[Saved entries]
import Summits.MatrixMultiplication.OmegaCensus.HeisenbergClassification

/-!
# ω-census, family (b3): conjecture C9 — Rédei's minimal non-abelian `p`-groups of type `N` map onto `Heis p`

HONEST FRAMING (pub-omega census; verbatim): lottery ticket; floor = certified bounds/negative ranges.
Census BOOKKEEPING (conjecture C9 of the cell; pub-omega stpp-1 gen 19).  Rédei (1947) classified the MINIMAL NON-ABELIAN
`p`-groups (every proper subgroup abelian): `Q₈`; the metacyclic `M_p(m,n) = ⟨a,b | a^{p^m} = b^{p^n} = 1, a^b = a^{1+p^{m-1}}⟩`
(`m ≥ 2`); and `N_p(m,n) = ⟨a,b | a^{p^m} = b^{p^n} = c^p = 1, [a,b] = c, c central⟩` (`N_p(1,1) = He_p`).  Every
non-abelian finite `p`-group contains a minimal non-abelian subgroup, and box-uselessness passes to overgroups and to groups
mapping onto a useless one (C9 (a): `not_boxUseful_of_injective`, `not_boxUseful_of_surjective`).  This file gives the type-`N`
branch in the kernel: a computable model `RedeiN p M N` — the central extension of `ℤ/M × ℤ/N` by `ℤ/p` with cocycle
`(b mod p)·(a' mod p)`, for ANY moduli `M, N` divisible by `p` (for `M = p^m`, `N = p^n` this is `N_p(m,n)`: `a = (1,0,0)` has
order `p^m`, `b = (0,1,0)` order `p^n`, `[a,b] = (0,0,∓1)` central of order `p`) — with PROVED group axioms, the surjection
`RedeiN.toHeis : RedeiN p M N →* Heis p`, `(a,b,c) ↦ ⟨b mod p, a mod p, c⟩`, and hence (`HeisenbergClassification`)
**`not_boxUseful_redeiN : 3 ≤ p → ¬ BoxUseful (RedeiN p M N)`**.  CONSEQUENCE FOR C9 (b) (desk remark, not a kernel statement):
for odd `p`, C9 (b) on ALL finite `p`-groups reduces to the metacyclic family `M_p(m,n)`, indeed to its quotients
`M_p(m,1) = ℤ/p^m ⋊ ℤ/p` (`m ≥ 2`; centre index `p²`) — OPEN here, not claimed.  Nothing here is progress on `ω`.
-/

namespace Summit.MatrixMultiplication.OmegaCensus

open Finset ProductBoxBound

/-- Rédei-type central extension: `(a, b, c) ∈ ℤ/M × ℤ/N × ℤ/p` with
`(a,b,c)(a',b',c') = (a+a', b+b', c+c'+(b mod p)(a' mod p))`. [folklore] -/
structure RedeiN (p M N : ℕ) where
  /-- exponent of `a` -/
  a : ZMod M
  /-- exponent of `b` -/
  b : ZMod N
  /-- exponent of the central commutator `c` -/
  c : ZMod p
  deriving DecidableEq

namespace RedeiN

variable {p M N : ℕ}

/-- Two elements agree iff all coordinates agree. [folklore] -/
@[ext] theorem ext {x y : RedeiN p M N} (ha : x.a = y.a) (hb : x.b = y.b) (hc : x.c = y.c) : x = y := by
  cases x; cases y; congr

/-- `RedeiN p M N ≃ ℤ/M × ℤ/N × ℤ/p` as types. [folklore] -/
def equivProd : RedeiN p M N ≃ ZMod M × ZMod N × ZMod p :=
  ⟨fun x => (x.a, x.b, x.c), fun q => ⟨q.1, q.2.1, q.2.2⟩, fun _ => rfl, fun _ => rfl⟩

/-- Finite, through `equivProd`. [folklore] -/
instance [NeZero M] [NeZero N] [NeZero p] : Fintype (RedeiN p M N) := Fintype.ofEquiv _ equivProd.symm

/-- `|RedeiN p M N| = M·N·p`. [folklore] -/
theorem card [NeZero M] [NeZero N] [NeZero p] : Fintype.card (RedeiN p M N) = M * (N * p) := by
  rw [Fintype.ofEquiv_card, Fintype.card_prod, Fintype.card_prod, ZMod.card, ZMod.card, ZMod.card]

section GroupStructure

variable [Fact (p ∣ M)] [Fact (p ∣ N)]

/-- Reduction `ℤ/M → ℤ/p`. [folklore] -/
def piM : ZMod M →+* ZMod p := ZMod.castHom (Fact.out : p ∣ M) (ZMod p)

/-- Reduction `ℤ/N → ℤ/p`. [folklore] -/
def piN : ZMod N →+* ZMod p := ZMod.castHom (Fact.out : p ∣ N) (ZMod p)

/-- Product with cocycle `(b mod p)(a' mod p)`. [folklore] -/
instance : Mul (RedeiN p M N) :=
  ⟨fun x y => ⟨x.a + y.a, x.b + y.b, x.c + y.c + piN (p := p) x.b * piM (p := p) y.a⟩⟩
/-- Identity. [folklore] -/
instance : One (RedeiN p M N) := ⟨⟨0, 0, 0⟩⟩
/-- Inverse `(a,b,c)⁻¹ = (−a, −b, −c + (b mod p)(a mod p))`. [folklore] -/
instance : Inv (RedeiN p M N) := ⟨fun x => ⟨-x.a, -x.b, -x.c + piN (p := p) x.b * piM (p := p) x.a⟩⟩

/-- The multiplication rule, unfolded. [folklore] -/
theorem mul_def (x y : RedeiN p M N) :
    x * y = ⟨x.a + y.a, x.b + y.b, x.c + y.c + piN (p := p) x.b * piM (p := p) y.a⟩ := rfl
omit [Fact (p ∣ M)] [Fact (p ∣ N)] in
/-- The identity, unfolded. [folklore] -/
theorem one_def : (1 : RedeiN p M N) = ⟨0, 0, 0⟩ := rfl
/-- The inverse, unfolded. [folklore] -/
theorem inv_def (x : RedeiN p M N) : x⁻¹ = ⟨-x.a, -x.b, -x.c + piN (p := p) x.b * piM (p := p) x.a⟩ := rfl

/-- `RedeiN p M N` is a group (axioms by `ring` after `map_add`). [folklore] -/
instance : Group (RedeiN p M N) :=
  Group.ofLeftAxioms
    (fun x y z => by apply ext <;> simp only [mul_def, map_add] <;> ring)
    (fun x => by apply ext <;> simp only [mul_def, one_def, map_zero] <;> ring)
    (fun x => by apply ext <;> simp only [mul_def, inv_def, one_def, map_neg] <;> ring)

/-- The generators do not commute: `(1,0,0)(0,1,0) ≠ (0,1,0)(1,0,0)` once `p ≥ 2`. [folklore] -/
theorem gen_not_comm (h2 : 2 ≤ p) :
    (⟨1, 0, 0⟩ : RedeiN p M N) * ⟨0, 1, 0⟩ ≠ ⟨0, 1, 0⟩ * ⟨1, 0, 0⟩ := by
  haveI : Fact (1 < p) := ⟨by omega⟩
  intro h
  have hc := congrArg RedeiN.c h
  simp only [mul_def, map_zero, map_one, mul_zero, mul_one, add_zero, zero_add] at hc
  exact zero_ne_one hc

/-- **The surjection onto the Heisenberg group**: `(a, b, c) ↦ ⟨b mod p, a mod p, c⟩`. [folklore] -/
def toHeis : RedeiN p M N →* Heis p where
  toFun x := ⟨piN (p := p) x.b, piM (p := p) x.a, x.c⟩
  map_one' := by apply Heis.ext <;> simp only [one_def, map_zero, Heis.one_def]
  map_mul' x y := by apply Heis.ext <;> simp only [mul_def, map_add, Heis.mul_def]

/-- `toHeis` is surjective. [folklore] -/
theorem toHeis_surjective : Function.Surjective (toHeis (p := p) (M := M) (N := N)) := by
  intro y
  obtain ⟨a, ha⟩ := ZMod.ringHom_surjective (piM (p := p) (M := M)) y.b
  obtain ⟨b, hb⟩ := ZMod.ringHom_surjective (piN (p := p) (N := N)) y.a
  exact ⟨⟨a, b, y.c⟩, Heis.ext hb ha rfl⟩

/-- **Rédei type-`N` groups are not box-useful** (`p ≥ 3`; any moduli `M, N` divisible by `p`): they map onto `Heis p`. [folklore] -/
theorem not_boxUseful_redeiN [NeZero M] [NeZero N] [NeZero p] (h3 : 3 ≤ p) : ¬ BoxUseful (RedeiN p M N) :=
  Heis.not_boxUseful_of_surjective_heis' h3 toHeis toHeis_surjective

/-- No finite group mapping onto some `RedeiN p M N` (`p ≥ 3`) is box-useful. [folklore] -/
theorem not_boxUseful_of_surjective_redeiN [NeZero M] [NeZero N] [NeZero p] (h3 : 3 ≤ p) {G : Type*} [Group G]
    [Fintype G] [DecidableEq G] (f : G →* RedeiN p M N) (hf : Function.Surjective f) : ¬ BoxUseful G :=
  Heis.not_boxUseful_of_surjective_heis' h3 (toHeis.comp f) (toHeis_surjective.comp hf)

end GroupStructure

end RedeiN

/-- `p ∣ p^m` for `m ≠ 0`, as a `Fact` instance for `RedeiN p (p^m) (p^n)`. [folklore] -/
instance fact_dvd_pow_self (p m : ℕ) [NeZero m] : Fact (p ∣ p ^ m) := ⟨dvd_pow_self p (NeZero.ne m)⟩

/-- **`N_p(m,n) = RedeiN p (p^m) (p^n)` (`m, n ≥ 1`) is not box-useful for `p ≥ 3`.** [folklore] -/
theorem RedeiN.not_boxUseful_pow {p m n : ℕ} [NeZero p] [NeZero m] [NeZero n] (h3 : 3 ≤ p) :
    ¬ BoxUseful (RedeiN p (p ^ m) (p ^ n)) :=
  RedeiN.not_boxUseful_redeiN h3

end Summit.MatrixMultiplication.OmegaCensus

To do
From the records above, reproduce exactly the lines from the one with "(fun x y z =>" to the one with "have hc := congrArg RedeiN.c h", both included, and no others.

Solution for this task
    (fun x y z => by apply ext <;> simp only [mul_def, map_add] <;> ring)
    (fun x => by apply ext <;> simp only [mul_def, one_def, map_zero] <;> ring)
    (fun x => by apply ext <;> simp only [mul_def, inv_def, one_def, map_neg] <;> ring)

/-- The generators do not commute: `(1,0,0)(0,1,0) ≠ (0,1,0)(1,0,0)` once `p ≥ 2`. [folklore] -/
theorem gen_not_comm (h2 : 2 ≤ p) :
    (⟨1, 0, 0⟩ : RedeiN p M N) * ⟨0, 1, 0⟩ ≠ ⟨0, 1, 0⟩ * ⟨1, 0, 0⟩ := by
  haveI : Fact (1 < p) := ⟨by omega⟩
  intro h
  have hc := congrArg RedeiN.c h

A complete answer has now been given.